C’est ce qu’a rappelé, jeudi 25 août 2022, Pierre Sabi Kasseré, membre de la Haute Autorité de l’Audiovisuel et de la Communication (HAAC), à l’occasion d’un atelier national de sensibilisation des professionnels des médias sur les enjeux du numérique et l’implication des nouvelles lois adoptées dans l’exercice de leur profession pour une bonne pratique démocratique qui a démarré à Lomé.

Pour le président du comité Technique, Affaires Juridique et Accès équitable aux Médias, qui a animé une communication sur le thème : « Le journaliste sensible à la démocratie numérique et à la participation citoyenne, cas pratique », la démarcation est fondamentale dans la mesure où les journalistes font face à la concurrence des citoyens dans la production et la diffusion des contenus médiatiques.
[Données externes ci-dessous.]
/-- **Anosov die** (interface D1 of route `AnosovRotorDice`): a ROTOR — a compact metric space `K`
with its Borel σ-algebra and a probability measure `m`, a jointly measurable flow `flow` (`g`)
preserving `m`, ergodic, reversed by a measurable `m`-preserving involution `rev` (`ι`,
`ι ∘ g_t = g_{−t} ∘ ι`), a measurable family of unstable plaques `plaque` (`W`, an `ℝ`-action,
each orbit map continuous and injective) uniformly expanded at rate `rate` (`λ > 0`:
`g_t (W θ r) = W (g_t θ) (e^{λt} r)`), along which `m` is quasi-invariant with densities bounded
above and below, and exponential mixing of `(g, m)` for Hölder observables of every exponent —
together with a DIE MAP `die` (`F`): for all `θ θ′` a bijection of the plane equal to the identity
off the open unit disc (hence a bijection of the closed disc), jointly measurable, smooth in the
disc variable jointly with the plaque parameters of both rotors, Lebesgue-measure preserving, and
reversible: `F(ιθ, ιθ′) = C ∘ F(θ,θ′)⁻¹ ∘ C` with `C p = −p`.  Existence of instances is NOT part
of the structure (support item `DiceConstruction`); FULL SUPPORT and PAIR-PLAQUE SUBMERSIVITY are
the predicates `AnosovDie.HasFullSupport` / `HasAbsolutelyContinuousLaw` /
`IsPairPlaqueSubmersive` below (the trivial die `F ≡ id` is an `AnosovDie`).  The axioms are the
standard ones of a reversible, ergodic, exponentially mixing Anosov flow with absolutely continuous
unstable conditionals (Brin–Pesin 1974; Burns–Wilkinson 2010; exponential mixing in the form of
Liverani 2004, Cor. 2.5). [cite: Liverani2004, Cor. 2.5] -/
structure AnosovDie where
  /-- The rotor state space `K` (intended: `T¹M` of a closed hyperbolic surface). -/
  K : Type
  /-- `K` is a metric space … -/
  [instMetricSpace : MetricSpace K]
  /-- … which is compact … -/
  [instCompactSpace : CompactSpace K]
  /-- … and carries a σ-algebra … -/
  [instMeasurableSpace : MeasurableSpace K]
  /-- … which is the Borel σ-algebra. -/
  [instBorelSpace : BorelSpace K]
  /-- The rotor's invariant probability measure `m` (intended: normalised Liouville = Haar). -/
  m : Measure K
  /-- `m` is a probability measure. -/
  [instIsProbabilityMeasure : IsProbabilityMeasure m]
  /-- The rotor flow `g : ℝ → K → K` (intended: geodesic flow at speed `Ω`). -/
  flow : ℝ → K → K
  /-- The flow is jointly measurable in `(t, θ)`. -/
  measurable_flow : Measurable fun p : ℝ × K => flow p.1 p.2
  /-- `g_0 = id`. -/
  flow_zero : ∀ θ, flow 0 θ = θ
  /-- Group property `g_{s+t} = g_s ∘ g_t`. -/
  flow_add : ∀ s t θ, flow (s + t) θ = flow s (flow t θ)
  /-- Each `g_t` preserves `m`. -/
  measurePreserving_flow : ∀ t, MeasurePreserving (flow t) m m
  /-- `m` is ergodic for the flow: every measurable flow-invariant set is null or conull. -/
  ergodic_flow : ∀ s : Set K, MeasurableSet s → (∀ t, flow t ⁻¹' s = s) → m s = 0 ∨ m sᶜ = 0
  /-- The time-reversal involution `ι` (intended: the flip `(x, ξ) ↦ (x, −ξ)`). -/
  rev : K → K
  /-- `ι` is measurable. -/
  measurable_rev : Measurable rev
  /-- `ι` is an involution. -/
  rev_rev : ∀ θ, rev (rev θ) = θ
  /-- `ι` conjugates `g_t` to `g_{−t}`: `ι (g_t θ) = g_{−t} (ι θ)`. -/
  rev_flow : ∀ t θ, rev (flow t θ) = flow (-t) (rev θ)
  /-- `ι` preserves `m`. -/
  measurePreserving_rev : MeasurePreserving rev m m
  /-- The uniform expansion rate `λ > 0` of the plaques (intended: `λ = Ω`). -/
  rate : ℝ
  /-- The rate is positive. -/
  rate_pos : 0 < rate
  /-- The unstable plaques `W θ r`: `r ↦ W θ r` parametrises the unstable curve through `θ`
  (intended: the expanding horocycle flow, `r` = hyperbolic arc length). -/
  plaque : K → ℝ → K
  /-- The plaque family is jointly measurable in `(θ, r)`. -/
  measurable_plaque : Measurable fun p : K × ℝ => plaque p.1 p.2
  /-- Each plaque is a (continuous) curve. -/
  continuous_plaque : ∀ θ, Continuous (plaque θ)
  /-- The plaque through `θ` passes through `θ` at parameter `0`. -/
  plaque_zero : ∀ θ, plaque θ 0 = θ
  /-- Plaques are orbits of an `ℝ`-action: `W (W θ r) r′ = W θ (r + r′)`. -/
  plaque_add : ∀ θ r r', plaque θ (r + r') = plaque (plaque θ r) r'
  /-- Each plaque is an injective curve. -/
  plaque_injective : ∀ θ, Injective (plaque θ)
  /-- Uniform expansion (covariance): `g_t (W θ r) = W (g_t θ) (e^{λ t} r)`. -/
  flow_plaque : ∀ t θ r, flow t (plaque θ r) = plaque (flow t θ) (Real.exp (rate * t) * r)
  /-- Transverse absolute continuity: `m` is quasi-invariant under plaque translations of length
  `≤ 1`, with Radon–Nikodym densities bounded above and below by a uniform constant (equivalently:
  the conditional measures of `m` along local plaques are equivalent to arc length `dr` with
  densities bounded above and below). -/
  exists_plaque_density_bound : ∃ C : ℝ≥0, ∀ r ∈ Icc (-1 : ℝ) 1,
    m.map (fun θ => plaque θ r) ≤ C • m ∧ m ≤ C • m.map (fun θ => plaque θ r)
  /-- Exponential mixing for Hölder observables (Liverani 2004, Cor. 2.5 form): for every exponent
  `α ∈ (0, 1]` there are `C` and `c > 0` such that for all `f, h : K → ℝ` bounded by `B_f, B_h` and
  `α`-Hölder with constants `H_f, H_h`, and all `t ≥ 0`,
  `|∫ f · (h ∘ g_t) dm − ∫ f dm ∫ h dm| ≤ C e^{−ct} (B_f + H_f) (B_h + H_h)`. -/
  expMixing : ∀ α : ℝ≥0, 0 < α → α ≤ 1 → ∃ C c : ℝ, 0 < c ∧
    ∀ (f h : K → ℝ) (Bf Bh : ℝ) (Hf Hh : ℝ≥0), (∀ x, |f x| ≤ Bf) → (∀ x, |h x| ≤ Bh) →
      HolderWith Hf α f → HolderWith Hh α h → ∀ t : ℝ, 0 ≤ t →
        |∫ x, f x * h (flow t x) ∂m - (∫ x, f x ∂m) * ∫ x, h x ∂m|
          ≤ C * Real.exp (-(c * t)) * (Bf + Hf) * (Bh + Hh)
  /-- The die map `F(θ, θ′)`, a bijection of the plane of the Lambert disc. -/
  die : K → K → (E² ≃ E²)
  /-- The die is jointly measurable in `(θ, θ′, p)`. -/
  measurable_die : Measurable fun x : K × K × E² => die x.1 x.2.1 x.2.2
  /-- Off the open unit disc the die is the identity (so it is a bijection of the closed disc onto
  itself fixing the unit circle pointwise: grazing directions are untouched). -/
  die_apply_of_one_le : ∀ θ θ' (p : E²), 1 ≤ ‖p‖ → die θ θ' p = p
  /-- The die is `C^∞` in the disc variable jointly with the plaque parameters of both rotors:
  `(r, r′, p) ↦ F(W θ r, W θ′ r′)(p)` is smooth on `ℝ × ℝ × ℝ²`. -/
  contDiff_die_plaque : ∀ θ θ',
    ContDiff ℝ ∞ fun x : ℝ × ℝ × E² => die (plaque θ x.1) (plaque θ' x.2.1) x.2.2
  /-- Each `F(θ, θ′)` preserves Lebesgue measure (area on the Lambert disc = flux on the outgoing
  hemisphere). -/
  measurePreserving_die : ∀ θ θ', MeasurePreserving (die θ θ') volume volume
  /-- Reversibility: `F(ιθ, ιθ′) = C ∘ F(θ,θ′)⁻¹ ∘ C` with `C p = −p` the Lambert image of
  `n ↦ −S_ω n` (velocity reversal). -/
  die_rev : ∀ θ θ' (p : E²), die (rev θ) (rev θ') p = -((die θ θ').symm (-p))

namespace AnosovDie

-- The bundled carrier's structure instances (projections of the fields above; they apply only to
-- the carrier `D.K` / the measure `D.m` of an `AnosovDie` and override no library instance).
attribute [instance] instMetricSpace instCompactSpace instMeasurableSpace instBorelSpace
  instIsProbabilityMeasure

variable (D : AnosovDie)

/-! ### Rotor API -/

/-- Each time-`t` map of the rotor flow is measurable. [folklore] -/
theorem measurable_flow_apply (t : ℝ) : Measurable (D.flow t) :=
  D.measurable_flow.comp (measurable_const.prodMk measurable_id)

/-- `g_{−t}` inverts `g_t`. [folklore] -/
theorem flow_neg_flow (t : ℝ) (θ : D.K) : D.flow (-t) (D.flow t θ) = θ := by
  rw [← D.flow_add, neg_add_cancel, D.flow_zero]

/-- `g_t` inverts `g_{−t}`. [folklore] -/
theorem flow_flow_neg (t : ℝ) (θ : D.K) : D.flow t (D.flow (-t) θ) = θ := by
  rw [← D.flow_add, add_neg_cancel, D.flow_zero]

/-- `ι` is an involution (`Function.Involutive`). [folklore] -/
theorem rev_involutive : Involutive D.rev := D.rev_rev

/-- Each plaque-translation map `θ ↦ W θ r` is measurable. [folklore] -/
theorem measurable_plaque_apply (r : ℝ) : Measurable fun θ => D.plaque θ r :=
  D.measurable_plaque.comp (measurable_id.prodMk measurable_const)

/-- Translating back along a plaque: `W (W θ r) (−r) = θ`. [folklore] -/
theorem plaque_plaque_neg (θ : D.K) (r : ℝ) : D.plaque (D.plaque θ r) (-r) = θ := by
  rw [← D.plaque_add, add_neg_cancel, D.plaque_zero]

/-- The flow maps the local plaque of `θ` into the plaque of `g_t θ`, stretching the parameter by
`e^{λt} ≥ 1` for `t ≥ 0` (uniform expansion, restated). [folklore] -/
theorem one_le_exp_rate_mul {t : ℝ} (ht : 0 ≤ t) : 1 ≤ Real.exp (D.rate * t) :=
  Real.one_le_exp (mul_nonneg D.rate_pos.le ht)

/-! ### Die API -/

/-- Each die map `F(θ, θ′)` is measurable. [folklore] -/
theorem measurable_die_apply (θ θ' : D.K) : Measurable (D.die θ θ') :=
  D.measurable_die.comp (measurable_const.prodMk (measurable_const.prodMk measurable_id))

/-- The inverse die map is read off reversibility: `F(θ,θ′)⁻¹ p = −F(ιθ, ιθ′)(−p)`. [folklore] -/
theorem die_symm_apply (θ θ' : D.K) (p : E²) :
    (D.die θ θ').symm p = -(D.die (D.rev θ) (D.rev θ') (-p)) := by
  rw [Equiv.symm_apply_eq]
  have h := D.die_rev (D.rev θ) (D.rev θ') (-(D.die (D.rev θ) (D.rev θ') (-p)))
  rw [D.rev_rev, D.rev_rev] at h
  rw [h, neg_neg, Equiv.symm_apply_apply, neg_neg]

/-- The inverse die maps are measurable. [folklore] -/
theorem measurable_die_symm (θ θ' : D.K) : Measurable (D.die θ θ').symm := by
  have : ((D.die θ θ').symm : E² → E²) = fun p => -(D.die (D.rev θ) (D.rev θ') (-p)) :=
    funext (D.die_symm_apply θ θ')
  rw [this]
  exact ((D.measurable_die_apply _ _).comp measurable_neg).neg

/-- Each die map is `C^∞` in the disc variable. [folklore] -/
theorem contDiff_die (θ θ' : D.K) : ContDiff ℝ ∞ (D.die θ θ') := by
  have h0 : ContDiff ℝ ∞ fun p : E² => ((0 : ℝ), (0 : ℝ), p) :=
    contDiff_const.prodMk (contDiff_const.prodMk contDiff_id)
  have h := ContDiff.comp (D.contDiff_die_plaque θ θ') h0
  simpa [Function.comp_def, D.plaque_zero] using h

/-- The inverse die map is the identity off the open unit disc as well. [folklore] -/
theorem die_symm_apply_of_one_le (θ θ' : D.K) {p : E²} (hp : 1 ≤ ‖p‖) :
    (D.die θ θ').symm p = p := by
  rw [Equiv.symm_apply_eq, D.die_apply_of_one_le θ θ' p hp]

/-- Each die map sends the closed unit disc into itself. [folklore] -/
theorem mapsTo_die_closedBall (θ θ' : D.K) :
    MapsTo (D.die θ θ') (closedBall (0 : E²) 1) (closedBall 0 1) := by
  intro p hp
  rw [mem_closedBall_zero_iff] at hp ⊢
  by_contra h
  have h1 : 1 ≤ ‖D.die θ θ' p‖ := (not_le.mp h).le
  have hfix : D.die θ θ' (D.die θ θ' p) = D.die θ θ' p := D.die_apply_of_one_le θ θ' _ h1
  rw [(D.die θ θ').injective hfix] at h
  exact h hp

/-- Each inverse die map sends the closed unit disc into itself. [folklore] -/
theorem mapsTo_die_symm_closedBall (θ θ' : D.K) :
    MapsTo (D.die θ θ').symm (closedBall (0 : E²) 1) (closedBall 0 1) := by
  intro p hp
  rw [mem_closedBall_zero_iff] at hp ⊢
  by_contra h
  have h1 : 1 ≤ ‖(D.die θ θ').symm p‖ := (not_le.mp h).le
  have hfix : D.die θ θ' ((D.die θ θ').symm p) = (D.die θ θ').symm p :=
    D.die_apply_of_one_le θ θ' _ h1
  rw [Equiv.apply_symm_apply] at hfix
  rw [← hfix] at h
  exact h hp

/-- Each die map is a bijection of the closed unit disc onto itself (the request's "bijection of
`Metric.closedBall 0 1` onto itself"). [folklore] -/
theorem bijOn_die_closedBall (θ θ' : D.K) :
    BijOn (D.die θ θ') (closedBall (0 : E²) 1) (closedBall 0 1) :=
  (D.die θ θ').bijOn' (D.mapsTo_die_closedBall θ θ') (D.mapsTo_die_symm_closedBall θ θ')

/-- Each die map restricts to a bijection of the OPEN unit disc as well. [folklore] -/
theorem bijOn_die_ball (θ θ' : D.K) : BijOn (D.die θ θ') (ball (0 : E²) 1) (ball 0 1) := by
  have key : ∀ e : E² ≃ E², (∀ p : E², 1 ≤ ‖p‖ → e p = p) →
      MapsTo e (ball (0 : E²) 1) (ball 0 1) := by
    intro e he p hp
    rw [mem_ball_zero_iff] at hp ⊢
    by_contra h
    have hfix := he (e p) (not_lt.mp h)
    rw [e.injective hfix] at h
    exact h hp
  refine (D.die θ θ').bijOn' (key _ (D.die_apply_of_one_le θ θ')) (key _ fun p hp => ?_)
  exact D.die_symm_apply_of_one_le θ θ' hp

/-! ### The law of the die and the non-degeneracy predicates -/

/-- The LAW OF THE DIE at `p`: the distribution of the outgoing Lambert point `F(θ, θ′)(p)` when the
two rotor states are independent with law `m` (push-forward of `m ⊗ m`). [folklore] -/
def dieLaw (p : E²) : Measure E² :=
  (D.m.prod D.m).map fun q : D.K × D.K => D.die q.1 q.2 p

/-- Unfolding lemma for `dieLaw`. [folklore] -/
theorem dieLaw_eq (p : E²) :
    D.dieLaw p = (D.m.prod D.m).map (fun q : D.K × D.K => D.die q.1 q.2 p) := rfl

/-- The evaluation map `(θ, θ′) ↦ F(θ, θ′)(p)` is measurable. [folklore] -/
theorem measurable_die_eval (p : E²) : Measurable fun q : D.K × D.K => D.die q.1 q.2 p :=
  D.measurable_die.comp (measurable_fst.prodMk (measurable_snd.prodMk measurable_const))

/-- The law of the die is a probability measure. [folklore] -/
instance isProbabilityMeasure_dieLaw (p : E²) : IsProbabilityMeasure (D.dieLaw p) :=
  Measure.isProbabilityMeasure_map (D.measurable_die_eval p).aemeasurable

/-- Off the open disc nothing is randomised: the law of the die at `p` with `‖p‖ ≥ 1` is the Dirac
mass at `p` (which is why the predicates below quantify over the open disc). [folklore] -/
theorem dieLaw_of_one_le {p : E²} (hp : 1 ≤ ‖p‖) : D.dieLaw p = Measure.dirac p := by
  have : (fun q : D.K × D.K => D.die q.1 q.2 p) = fun _ => p :=
    funext fun q => D.die_apply_of_one_le q.1 q.2 p hp
  rw [dieLaw, this, Measure.map_const, measure_univ, one_smul]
« Dans un tel univers où chacun peut produire un article, un commentaire ou une vidéo, en lui donnant un aspect journalistique, la mission d’éducation et la responsabilité sociale des professionnels des médias sont plus que jamais de rigueur », a-t-il rappelé.

 

Parlant de la démocratie numérique, le représentant de la HAAC fait savoir que les journalistes ont un rôle important à jouer.

« Déjà appelés à jouer un rôle de chiens de garde » dans la démocratie traditionnelle, la responsabilité des médias devient plus importante lorsqu’il s’agit des médias numériques, dans la mesure où le monde est devenu un « village planétaire » caractérisé par l’abolition des frontières territoriales et la circulation rapide de l’Information aux coins du monde. Les journalistes sont davantage interpellés afin que non seulement, ils offrent leurs canaux de diffusion de l’information aux citoyens, mais aussi, qu’ils contribuent à assainir les messages véhiculés à travers leurs supports médiatiques », a-t-il rappelé.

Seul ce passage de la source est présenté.